Sleep is important for brain health. One night of sleep deprivation,(Shokri-Kojori, et al., 2018) deliberately interrupted slow-wave sleep,(Ju, et al., 2017) and reduced slow-wave sleep(Varga, et al., 2016) are associated with increased Β-amyloid in the brain(Shokri-Kojori, et al., 2018) or CSF(Ju, et al., 2017,Varga, et al., 2016) of healthy volunteers.

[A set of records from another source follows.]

import Mathlib
import HarnessLib
import HarnessLib.Audit
import Summits.PneNP.Statement
import Literature.Computability.MetaComplexity.Magnification
import Literature.Computability.MetaComplexity.MCSP
import Literature.Computability.MetaComplexity.UniversalMachine
import Literature.Computability.Complexity.Classes
import HarnessLib.Audit.Status.Attr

The association of reduced sleep duration, quality, efficiency and increased sleep interruption with brain atrophy and increased PVS provides structural correlates whereby sleep impairment might affect brain health. Future research should address long-term associations of sleep parameters with neuroimaging markers of neurodegeneration and vascular disease, and with cross-sectional or longitudinal measures of cognitive and physical function and general health.

Acknowledgements

We thank the Lothian Birth Cohort 1936 participants, radiographers at the Brain Research Imaging Centre, Edinburgh Imaging (https://www.ed.ac.uk/clinical-sciences/edinburgh-imaging) and all who contributed to the study.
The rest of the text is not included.